### MATERIAL PROVIDED
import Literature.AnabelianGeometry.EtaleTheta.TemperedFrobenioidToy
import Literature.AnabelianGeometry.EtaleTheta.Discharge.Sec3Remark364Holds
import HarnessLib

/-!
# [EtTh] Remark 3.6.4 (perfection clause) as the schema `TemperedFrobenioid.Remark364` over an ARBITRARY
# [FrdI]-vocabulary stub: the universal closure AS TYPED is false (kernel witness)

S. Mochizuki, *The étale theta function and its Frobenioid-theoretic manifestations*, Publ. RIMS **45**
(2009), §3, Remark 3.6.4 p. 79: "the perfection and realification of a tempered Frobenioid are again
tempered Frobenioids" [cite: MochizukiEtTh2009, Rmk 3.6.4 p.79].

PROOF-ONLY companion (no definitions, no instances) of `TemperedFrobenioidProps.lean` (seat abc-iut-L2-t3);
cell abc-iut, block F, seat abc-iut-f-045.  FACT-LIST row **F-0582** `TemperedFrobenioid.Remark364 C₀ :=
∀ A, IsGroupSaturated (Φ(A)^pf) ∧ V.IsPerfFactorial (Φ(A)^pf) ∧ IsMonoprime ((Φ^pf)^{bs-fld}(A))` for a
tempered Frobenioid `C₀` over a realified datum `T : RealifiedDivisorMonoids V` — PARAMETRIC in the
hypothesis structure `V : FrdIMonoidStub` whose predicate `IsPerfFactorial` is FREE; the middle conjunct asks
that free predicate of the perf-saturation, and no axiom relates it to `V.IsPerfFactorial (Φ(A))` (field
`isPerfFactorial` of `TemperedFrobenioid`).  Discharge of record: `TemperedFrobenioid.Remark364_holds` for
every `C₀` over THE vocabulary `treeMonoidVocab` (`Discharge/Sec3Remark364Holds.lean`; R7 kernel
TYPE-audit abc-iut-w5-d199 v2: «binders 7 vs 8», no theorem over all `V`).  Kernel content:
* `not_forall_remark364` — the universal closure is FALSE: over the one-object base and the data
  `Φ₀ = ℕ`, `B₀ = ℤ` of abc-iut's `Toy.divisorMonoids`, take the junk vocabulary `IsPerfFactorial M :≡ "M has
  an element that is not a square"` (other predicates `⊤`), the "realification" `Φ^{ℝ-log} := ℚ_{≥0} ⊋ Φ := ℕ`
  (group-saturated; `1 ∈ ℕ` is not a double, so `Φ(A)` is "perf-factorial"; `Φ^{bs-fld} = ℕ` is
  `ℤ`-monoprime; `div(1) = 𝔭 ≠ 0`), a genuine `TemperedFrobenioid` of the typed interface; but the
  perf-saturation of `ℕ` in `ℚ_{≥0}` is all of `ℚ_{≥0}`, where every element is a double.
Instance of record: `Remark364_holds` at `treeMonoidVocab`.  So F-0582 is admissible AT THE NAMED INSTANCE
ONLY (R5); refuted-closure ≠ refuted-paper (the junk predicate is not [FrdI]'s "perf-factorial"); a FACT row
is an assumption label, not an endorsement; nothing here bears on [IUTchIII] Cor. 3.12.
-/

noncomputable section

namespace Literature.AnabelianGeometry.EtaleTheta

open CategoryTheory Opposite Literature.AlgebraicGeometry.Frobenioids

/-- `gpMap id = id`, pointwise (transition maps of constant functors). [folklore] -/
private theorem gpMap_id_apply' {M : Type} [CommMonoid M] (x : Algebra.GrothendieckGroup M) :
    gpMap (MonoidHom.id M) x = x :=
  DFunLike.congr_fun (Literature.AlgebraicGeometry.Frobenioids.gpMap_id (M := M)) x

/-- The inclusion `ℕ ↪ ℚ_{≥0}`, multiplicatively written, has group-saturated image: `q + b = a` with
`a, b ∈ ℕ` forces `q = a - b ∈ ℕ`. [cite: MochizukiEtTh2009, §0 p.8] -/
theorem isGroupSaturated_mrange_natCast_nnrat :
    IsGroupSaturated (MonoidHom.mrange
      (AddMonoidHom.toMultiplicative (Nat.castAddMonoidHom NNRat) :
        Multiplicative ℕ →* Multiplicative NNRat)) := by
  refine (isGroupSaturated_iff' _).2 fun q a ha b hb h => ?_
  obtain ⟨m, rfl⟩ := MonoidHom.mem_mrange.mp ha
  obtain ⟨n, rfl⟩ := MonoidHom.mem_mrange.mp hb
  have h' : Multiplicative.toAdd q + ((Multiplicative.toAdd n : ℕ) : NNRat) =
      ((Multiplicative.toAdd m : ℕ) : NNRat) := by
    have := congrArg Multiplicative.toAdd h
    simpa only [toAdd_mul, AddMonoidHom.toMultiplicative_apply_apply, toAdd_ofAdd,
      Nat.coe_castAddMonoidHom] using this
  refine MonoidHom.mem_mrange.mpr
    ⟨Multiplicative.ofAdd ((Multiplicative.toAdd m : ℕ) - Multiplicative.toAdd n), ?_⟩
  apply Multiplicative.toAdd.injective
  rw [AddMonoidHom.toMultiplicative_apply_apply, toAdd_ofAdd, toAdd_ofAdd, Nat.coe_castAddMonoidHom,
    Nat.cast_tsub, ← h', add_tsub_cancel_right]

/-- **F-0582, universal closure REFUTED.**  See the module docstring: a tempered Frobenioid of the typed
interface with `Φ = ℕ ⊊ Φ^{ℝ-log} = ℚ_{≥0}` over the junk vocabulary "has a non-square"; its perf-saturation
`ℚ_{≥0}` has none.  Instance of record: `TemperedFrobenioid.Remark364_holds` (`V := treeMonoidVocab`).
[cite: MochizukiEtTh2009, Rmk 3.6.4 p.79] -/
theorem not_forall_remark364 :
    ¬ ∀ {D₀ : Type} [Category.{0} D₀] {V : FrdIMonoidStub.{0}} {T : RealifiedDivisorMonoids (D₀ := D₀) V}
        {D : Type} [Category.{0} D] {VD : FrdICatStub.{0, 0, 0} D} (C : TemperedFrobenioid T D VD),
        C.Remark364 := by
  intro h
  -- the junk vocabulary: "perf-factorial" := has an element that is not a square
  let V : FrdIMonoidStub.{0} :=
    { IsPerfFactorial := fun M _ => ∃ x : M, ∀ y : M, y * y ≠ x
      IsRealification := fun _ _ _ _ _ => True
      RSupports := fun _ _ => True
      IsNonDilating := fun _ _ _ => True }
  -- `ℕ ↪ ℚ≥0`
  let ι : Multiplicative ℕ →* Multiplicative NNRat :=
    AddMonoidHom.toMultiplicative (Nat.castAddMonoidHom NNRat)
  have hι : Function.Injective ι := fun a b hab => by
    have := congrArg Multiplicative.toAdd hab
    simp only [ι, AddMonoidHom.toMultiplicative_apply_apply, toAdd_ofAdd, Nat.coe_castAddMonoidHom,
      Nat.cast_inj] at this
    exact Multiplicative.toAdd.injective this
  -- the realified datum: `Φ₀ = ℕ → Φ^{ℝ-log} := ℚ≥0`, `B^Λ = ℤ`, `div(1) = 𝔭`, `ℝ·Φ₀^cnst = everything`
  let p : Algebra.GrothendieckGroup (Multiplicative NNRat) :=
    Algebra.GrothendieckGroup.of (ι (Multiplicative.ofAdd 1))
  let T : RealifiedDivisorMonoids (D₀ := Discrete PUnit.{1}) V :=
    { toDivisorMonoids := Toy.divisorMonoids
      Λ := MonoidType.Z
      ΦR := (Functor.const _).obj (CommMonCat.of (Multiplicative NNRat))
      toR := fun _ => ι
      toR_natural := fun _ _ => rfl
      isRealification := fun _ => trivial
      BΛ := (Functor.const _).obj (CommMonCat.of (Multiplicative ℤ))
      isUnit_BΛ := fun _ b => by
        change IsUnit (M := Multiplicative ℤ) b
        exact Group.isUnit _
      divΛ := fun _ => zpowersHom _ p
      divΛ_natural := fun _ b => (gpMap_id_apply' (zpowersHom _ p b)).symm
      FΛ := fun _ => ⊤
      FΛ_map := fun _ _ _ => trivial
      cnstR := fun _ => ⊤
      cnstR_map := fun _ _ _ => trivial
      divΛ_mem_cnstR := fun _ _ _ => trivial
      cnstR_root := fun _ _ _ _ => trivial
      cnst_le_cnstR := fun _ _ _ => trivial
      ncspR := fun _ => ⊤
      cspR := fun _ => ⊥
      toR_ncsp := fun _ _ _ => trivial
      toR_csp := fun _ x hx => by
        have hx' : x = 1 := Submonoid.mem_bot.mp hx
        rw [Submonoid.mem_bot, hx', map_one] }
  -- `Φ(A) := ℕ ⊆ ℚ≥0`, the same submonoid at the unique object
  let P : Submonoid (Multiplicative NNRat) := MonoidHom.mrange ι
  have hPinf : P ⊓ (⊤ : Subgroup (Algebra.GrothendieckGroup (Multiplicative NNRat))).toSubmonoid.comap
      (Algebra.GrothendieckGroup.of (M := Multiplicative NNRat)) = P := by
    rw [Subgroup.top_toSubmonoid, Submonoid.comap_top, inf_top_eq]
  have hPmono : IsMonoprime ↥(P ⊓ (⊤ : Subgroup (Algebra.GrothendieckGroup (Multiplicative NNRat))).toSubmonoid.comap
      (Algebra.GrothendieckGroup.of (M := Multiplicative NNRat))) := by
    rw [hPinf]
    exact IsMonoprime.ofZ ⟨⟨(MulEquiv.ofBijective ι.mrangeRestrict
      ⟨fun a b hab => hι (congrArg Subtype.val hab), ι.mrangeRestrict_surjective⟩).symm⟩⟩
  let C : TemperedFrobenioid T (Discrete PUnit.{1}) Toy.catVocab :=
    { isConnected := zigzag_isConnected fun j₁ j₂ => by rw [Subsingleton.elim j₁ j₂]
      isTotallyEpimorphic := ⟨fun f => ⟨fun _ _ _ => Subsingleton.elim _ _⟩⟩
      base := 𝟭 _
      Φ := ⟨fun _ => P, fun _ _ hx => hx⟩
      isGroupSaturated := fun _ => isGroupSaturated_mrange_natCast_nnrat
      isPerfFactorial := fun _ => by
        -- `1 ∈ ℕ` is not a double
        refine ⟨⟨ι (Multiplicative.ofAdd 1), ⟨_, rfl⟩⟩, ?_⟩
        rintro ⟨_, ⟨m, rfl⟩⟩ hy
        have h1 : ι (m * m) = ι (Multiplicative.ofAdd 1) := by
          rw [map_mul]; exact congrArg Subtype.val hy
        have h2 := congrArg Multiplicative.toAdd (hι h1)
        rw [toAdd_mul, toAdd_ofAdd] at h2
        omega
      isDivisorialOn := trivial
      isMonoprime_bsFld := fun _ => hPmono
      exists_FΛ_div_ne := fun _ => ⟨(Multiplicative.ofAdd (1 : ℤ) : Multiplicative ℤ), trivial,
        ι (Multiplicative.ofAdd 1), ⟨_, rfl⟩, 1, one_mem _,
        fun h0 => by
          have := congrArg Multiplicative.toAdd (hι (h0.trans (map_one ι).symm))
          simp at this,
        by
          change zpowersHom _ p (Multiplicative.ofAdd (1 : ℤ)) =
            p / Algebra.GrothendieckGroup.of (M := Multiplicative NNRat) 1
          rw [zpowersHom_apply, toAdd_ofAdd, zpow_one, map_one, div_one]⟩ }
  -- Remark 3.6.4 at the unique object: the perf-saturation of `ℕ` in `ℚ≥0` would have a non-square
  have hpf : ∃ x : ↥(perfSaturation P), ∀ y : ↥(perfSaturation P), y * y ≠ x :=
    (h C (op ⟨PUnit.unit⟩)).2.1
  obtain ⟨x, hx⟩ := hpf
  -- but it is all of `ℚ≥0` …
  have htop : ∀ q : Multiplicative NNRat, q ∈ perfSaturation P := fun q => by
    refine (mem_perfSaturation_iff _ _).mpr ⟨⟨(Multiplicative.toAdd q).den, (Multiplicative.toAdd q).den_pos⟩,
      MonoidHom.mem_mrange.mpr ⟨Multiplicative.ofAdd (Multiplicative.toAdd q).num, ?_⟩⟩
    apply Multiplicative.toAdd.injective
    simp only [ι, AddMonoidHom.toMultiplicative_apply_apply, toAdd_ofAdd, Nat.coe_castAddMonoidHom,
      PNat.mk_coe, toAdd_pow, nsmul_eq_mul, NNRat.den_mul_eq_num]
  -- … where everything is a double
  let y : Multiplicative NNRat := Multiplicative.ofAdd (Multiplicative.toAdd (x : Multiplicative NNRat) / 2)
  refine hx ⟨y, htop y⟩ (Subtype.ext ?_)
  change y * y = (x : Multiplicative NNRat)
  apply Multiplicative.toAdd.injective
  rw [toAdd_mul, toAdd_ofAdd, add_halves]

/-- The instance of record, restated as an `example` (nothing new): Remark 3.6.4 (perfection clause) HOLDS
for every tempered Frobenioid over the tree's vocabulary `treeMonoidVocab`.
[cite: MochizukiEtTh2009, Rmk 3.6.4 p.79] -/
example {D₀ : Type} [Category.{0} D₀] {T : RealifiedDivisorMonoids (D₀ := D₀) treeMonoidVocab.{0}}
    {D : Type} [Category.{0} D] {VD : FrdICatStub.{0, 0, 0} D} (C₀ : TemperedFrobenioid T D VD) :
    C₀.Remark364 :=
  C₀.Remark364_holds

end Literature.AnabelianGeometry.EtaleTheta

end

### ASSIGNMENT
From the listing above, output exactly the run of lines that starts with the line containing "have h1 : ι" and ends with the line containing "refine (mem_perfSaturation_iff _".

### RESPONSE AREA
        have h1 : ι (m * m) = ι (Multiplicative.ofAdd 1) := by
          rw [map_mul]; exact congrArg Subtype.val hy
        have h2 := congrArg Multiplicative.toAdd (hι h1)
        rw [toAdd_mul, toAdd_ofAdd] at h2
        omega
      isDivisorialOn := trivial
      isMonoprime_bsFld := fun _ => hPmono
      exists_FΛ_div_ne := fun _ => ⟨(Multiplicative.ofAdd (1 : ℤ) : Multiplicative ℤ), trivial,
        ι (Multiplicative.ofAdd 1), ⟨_, rfl⟩, 1, one_mem _,
        fun h0 => by
          have := congrArg Multiplicative.toAdd (hι (h0.trans (map_one ι).symm))
          simp at this,
        by
          change zpowersHom _ p (Multiplicative.ofAdd (1 : ℤ)) =
            p / Algebra.GrothendieckGroup.of (M := Multiplicative NNRat) 1
          rw [zpowersHom_apply, toAdd_ofAdd, zpow_one, map_one, div_one]⟩ }
  -- Remark 3.6.4 at the unique object: the perf-saturation of `ℕ` in `ℚ≥0` would have a non-square
  have hpf : ∃ x : ↥(perfSaturation P), ∀ y : ↥(perfSaturation P), y * y ≠ x :=
    (h C (op ⟨PUnit.unit⟩)).2.1
  obtain ⟨x, hx⟩ := hpf
  -- but it is all of `ℚ≥0` …
  have htop : ∀ q : Multiplicative NNRat, q ∈ perfSaturation P := fun q => by
    refine (mem_perfSaturation_iff _ _).mpr ⟨⟨(Multiplicative.toAdd q).den, (Multiplicative.toAdd q).den_pos⟩,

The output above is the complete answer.